Le Ghana dessert plus de deux fois plus d'habitants en eau sûre que le Bénin, à géographie hydrologique comparable. La hiérarchie de l'eau gérée en sécurité épouse celle des politiques publiques, pas celle des ressources naturelles : c'est une bonne nouvelle, car les politiques se décident.

Une chaîne, pas une addition de tuyaux

L'erreur la plus coûteuse consiste à traiter l'eau et l'assainissement comme deux dossiers séparés. Ils forment une chaîne indissociable : une source protégée ne sert à rien si les excréta contaminent la nappe et les mains qui portent l'eau à la bouche. Le maillon final, le lavage des mains au savon, reste marginal dans la région. Au Bénin, 12,9 % seulement de la population dispose d'un dispositif de lavage des mains avec eau et savon au domicile (JMP, 2024). Une eau captée proprement peut ainsi être recontaminée en aval, faute d'un geste d'hygiène qui, lui, ne coûte presque rien.

Cette logique de chaîne a une conséquence redoutable pour l'action publique : le rendement d'un investissement est dicté par son maillon le plus faible, pas par le plus fort. Un pays peut multiplier les forages, s'il laisse la défécation à l'air libre persister et le savon absent, la contamination fécale annule une partie du bénéfice sanitaire attendu. À l'inverse, un franc consacré au maillon rompu, l'assainissement rural ou l'hygiène des mains, produit souvent plus d'années de vie gagnées qu'un franc supplémentaire sur un maillon déjà solide. Raisonner en chaîne, et non en silos budgétaires, c'est déjà réorienter la dépense vers là où elle sauve le plus.

Le prix humain de ce maillon rompu est considérable. L'OMS estime que près d'un million de décès par diarrhée par an, dans le monde, sont attribuables à une eau, un assainissement et une hygiène des mains non sûrs. Plus grave encore, 395 000 décès d'enfants de moins de cinq ans pourraient être évités chaque année si ces risques étaient traités. Derrière la statistique, une réalité brutale : la diarrhée reste l'une des premières causes de mortalité infantile évitable, et elle se combat autant par les latrines et le savon que par les médicaments. Les épisodes diarrhéiques répétés nourrissent aussi la malnutrition chronique et le retard de croissance, qui compromettent le développement cognitif et la réussite scolaire : le maillon WASH rompu ne tue pas seulement, il handicape durablement les survivants.

Une source protégée ne suffit pas si les excréta contaminent la nappe et les mains. L'eau et l'assainissement ne s'additionnent pas : ils forment une chaîne, et une chaîne vaut ce que vaut son maillon le plus faible.

La défécation à l'air libre : du simple au multiple

Aucun indicateur ne révèle mieux l'ampleur des écarts régionaux que la défécation à l'air libre, à la fois symptôme et cause de la contamination fécale. En 2024, elle concerne encore 66 % de la population du Niger, soit deux tiers du pays, contre 47 % au Bénin et à peine 3,9 % au Mali et 6,1 % au Sénégal. Le fardeau varie donc du simple au multiple à l'intérieur d'une même région.

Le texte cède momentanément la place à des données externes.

namespace Literature.MathematicalPhysics.QuantumLattice.MerminWagner

open Literature.MathematicalPhysics.QuantumLattice

variable {n : ℕ}


/-! ### The torus Hamiltonian of a finite-range interaction under the gauge -/

section Torus

open Literature.Probability.LatticeModels HigherDimLSM

variable {d : ℕ} {Ls : Fin d → ℕ} [∀ i, NeZero (Ls i)]

/-- Points of a sup-norm box neighbourhood project to torus sites at periodic distance at most the
radius. [folklore] -/
theorem torusDist_proj_le_of_mem_image_box {r : ℕ} {x y : Site d}
    (hy : y ∈ (box d r).image (fun w => x + w)) :
    torusDist (RectTorus.proj Ls x) (RectTorus.proj Ls y) ≤ r := by
  obtain ⟨w, hw, rfl⟩ := Finset.mem_image.1 hy
  rw [mem_box] at hw
  rw [torusDist, torusNorm]
  refine Finset.sup_le fun i _ => ?_
  have hi := hw i
  have h1 : circDist (((x + w) i : ℤ) : ZMod (Ls i)) ((x i : ℤ) : ZMod (Ls i)) ≤ r := by
    rw [Pi.add_apply, Int.cast_add]
    exact (circDist_add_intCast_le _ _).trans (by omega)
  rw [circDist_comm, circDist_eq_cyclicAbs] at h1
  exact h1


/-- **Counting the torus terms through a pair of sites.** For an interaction of range `R`, summing a
nonnegative pair function over the pairs of sites of every nonzero wrapped term costs at most
`2^d 2^{(2⌊R⌋+1)^d}` times its sum over all pairs at periodic distance `≤ ⌊R⌋` (every such term is a
region of range `⌊R⌋` through one of the `≤ 2^d` lifts of each of its sites). [folklore] -/
theorem sum_wrapRepSet_sum_pairs_le {Φ : LatticeInteraction d (n + 1)} {R : ℝ}
    (hR : Φ.HasFiniteRange R) (g : RectTorusSite Ls → RectTorusSite Ls → ℝ) (hg : ∀ u v, 0 ≤ g u v) :
    ∑ X ∈ wrapRepSet Ls,
        (if Φ X ≠ 0 then ∑ u ∈ X.image (RectTorus.proj Ls), ∑ v ∈ X.image (RectTorus.proj Ls), g u v
          else 0) ≤
      2 ^ d * 2 ^ ((2 * ⌊R⌋₊ + 1) ^ d) * ∑ u, ∑ v, if torusDist u v ≤ ⌊R⌋₊ then g u v else 0 := by
  set h : RectTorusSite Ls → ℝ := fun u => ∑ v, if torusDist u v ≤ ⌊R⌋₊ then g u v else 0 with hh
  have hh0 : ∀ u, 0 ≤ h u := fun u => sum_nonneg fun v _ => by
    split_ifs <;> [exact hg u v; exact le_rfl]
  -- step 1: inside a nonzero term all pairs are at periodic distance `≤ ⌊R⌋`
  have step1 : ∀ X ∈ wrapRepSet Ls,
      (if Φ X ≠ 0 then ∑ u ∈ X.image (RectTorus.proj Ls), ∑ v ∈ X.image (RectTorus.proj Ls), g u v
        else 0) ≤ ∑ u, if (Φ X ≠ 0 ∧ u ∈ X.image (RectTorus.proj Ls)) then h u else 0 := by
    intro X _
    by_cases hΦ : Φ X ≠ 0
    · rw [if_pos hΦ]
      have hin : ∑ u ∈ X.image (RectTorus.proj Ls), ∑ v ∈ X.image (RectTorus.proj Ls), g u v ≤
          ∑ u ∈ X.image (RectTorus.proj Ls), h u := by
        refine sum_le_sum fun u hu => ?_
        obtain ⟨x, hx, rfl⟩ := Finset.mem_image.1 hu
        calc ∑ v ∈ X.image (RectTorus.proj Ls), g (RectTorus.proj Ls x) v
            = ∑ v ∈ X.image (RectTorus.proj Ls),
                (if torusDist (RectTorus.proj Ls x) v ≤ ⌊R⌋₊ then g (RectTorus.proj Ls x) v else 0) := by
              refine sum_congr rfl fun v hv => ?_
              obtain ⟨y, hy, rfl⟩ := Finset.mem_image.1 hv
              rw [if_pos (torusDist_proj_le_of_mem_image_box (hR.subset_image_box hΦ hx hy))]
          _ ≤ h (RectTorus.proj Ls x) := by
              refine sum_le_univ_sum_of_nonneg fun v => ?_
              split_ifs <;> [exact hg _ v; exact le_rfl]
      refine hin.trans (le_of_eq ?_)
      symm
      calc ∑ u, (if (Φ X ≠ 0 ∧ u ∈ X.image (RectTorus.proj Ls)) then h u else 0)
          = ∑ u, (if u ∈ X.image (RectTorus.proj Ls) then h u else 0) := by
            refine sum_congr rfl fun u _ => ?_
            simp only [hΦ, ne_eq, not_false_eq_true, true_and]
        _ = ∑ u ∈ univ ∩ X.image (RectTorus.proj Ls), h u := sum_ite_mem _ _ _
        _ = _ := by rw [univ_inter]
    · rw [if_neg hΦ]
      refine sum_nonneg fun u _ => ?_
      rw [if_neg (fun h' => hΦ h'.1)]
  -- step 2: the multiplicity of a site among the nonzero terms
  have step2 : ∀ u : RectTorusSite Ls,
      (((wrapRepSet Ls).filter fun X => Φ X ≠ 0 ∧ u ∈ X.image (RectTorus.proj Ls)).card : ℝ) ≤
        2 ^ d * 2 ^ ((2 * ⌊R⌋₊ + 1) ^ d) := by
    intro u
    set S := (wrapRepBox Ls).filter (fun x => RectTorus.proj Ls x = u) with hS
    set N := S.biUnion fun x => (((box d ⌊R⌋₊).image fun w => x + w).powerset) with hN
    have hsubN : (wrapRepSet Ls).filter (fun X => Φ X ≠ 0 ∧ u ∈ X.image (RectTorus.proj Ls)) ⊆ N := by
      intro X hX
      rw [Finset.mem_filter, mem_wrapRepSet] at hX
      obtain ⟨hrep, hΦ, hu⟩ := hX
      obtain ⟨x, hx, hxu⟩ := Finset.mem_image.1 hu
      refine Finset.mem_biUnion.2 ⟨x, ?_, Finset.mem_powerset.2 (hR.subset_image_box hΦ hx)⟩
      rw [hS, Finset.mem_filter]
      exact ⟨subset_wrapRepBox Ls hrep hx, hxu⟩
    have hNcard : N.card ≤ 2 ^ d * 2 ^ ((2 * ⌊R⌋₊ + 1) ^ d) := by
      calc N.card ≤ S.card * 2 ^ (box d ⌊R⌋₊).card := card_nbhd_le S R
        _ ≤ 2 ^ d * 2 ^ ((2 * ⌊R⌋₊ + 1) ^ d) := by
            rw [card_box]
            exact Nat.mul_le_mul_right _ (card_filter_wrapRepBox_proj_eq_le Ls u)
    exact_mod_cast (Finset.card_le_card hsubN).trans hNcard
  -- assemble
  calc _ ≤ ∑ X ∈ wrapRepSet Ls, ∑ u, if (Φ X ≠ 0 ∧ u ∈ X.image (RectTorus.proj Ls)) then h u else 0 :=
        sum_le_sum step1
    _ = ∑ u, ∑ X ∈ wrapRepSet Ls, if (Φ X ≠ 0 ∧ u ∈ X.image (RectTorus.proj Ls)) then h u else 0 :=
        sum_comm
    _ = ∑ u, (((wrapRepSet Ls).filter fun X => Φ X ≠ 0 ∧ u ∈ X.image (RectTorus.proj Ls)).card : ℝ) *
          h u := by
        refine sum_congr rfl fun u _ => ?_
        rw [← sum_filter, sum_const, nsmul_eq_mul]
    _ ≤ ∑ u, (2 ^ d * 2 ^ ((2 * ⌊R⌋₊ + 1) ^ d) : ℝ) * h u :=
        sum_le_sum fun u _ => mul_le_mul_of_nonneg_right (step2 u) (hh0 u)
    _ = _ := by rw [← mul_sum]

Ces chiffres ne sont pas anecdotiques : chaque zone où la défécation à l'air libre persiste est une zone où la nappe, les sols et les cours d'eau restent chargés d'agents pathogènes, quel que soit l'effort consenti par ailleurs sur l'eau potable.

Défécation à l'air libre : le fardeau varie du simple au multiple% de la population (2024)Niger66Bénin47Togo32.2Burkina Faso29.9Nigeria18Ghana17.8Côte d'Ivoire16.7Sénégal6.1Mali3.9Source : Banque Mondiale / OMS-UNICEF JMP, 2024
Du Mali (3,9 %) au Niger (66 %), le fardeau de la défécation à l'air libre varie d'un facteur supérieur à quinze entre pays voisins. Le Bénin, à 47 %, figure dans le peloton de queue : un signal que l'accès à l'assainissement de base y reste un chantier prioritaire, pas un acquis.

L'important n'est pas seulement le niveau, mais la trajectoire. Le Sénégal a ramené sa défécation à l'air libre de 24,8 % en 2000 à 6,1 % en 2024, l'une des meilleures trajectoires ouest-africaines. Le Burkina Faso a fait mieux encore en rythme, passant de 74,1 % à 29,9 % en un quart de siècle. Le Niger, lui, a nettement reculé aussi (de 81,1 % à 66 %), mais part de si haut que le chemin restant demeure immense. Ces courbes prouvent qu'un progrès rapide est possible, à condition d'un effort constant et ciblé, mené village par village.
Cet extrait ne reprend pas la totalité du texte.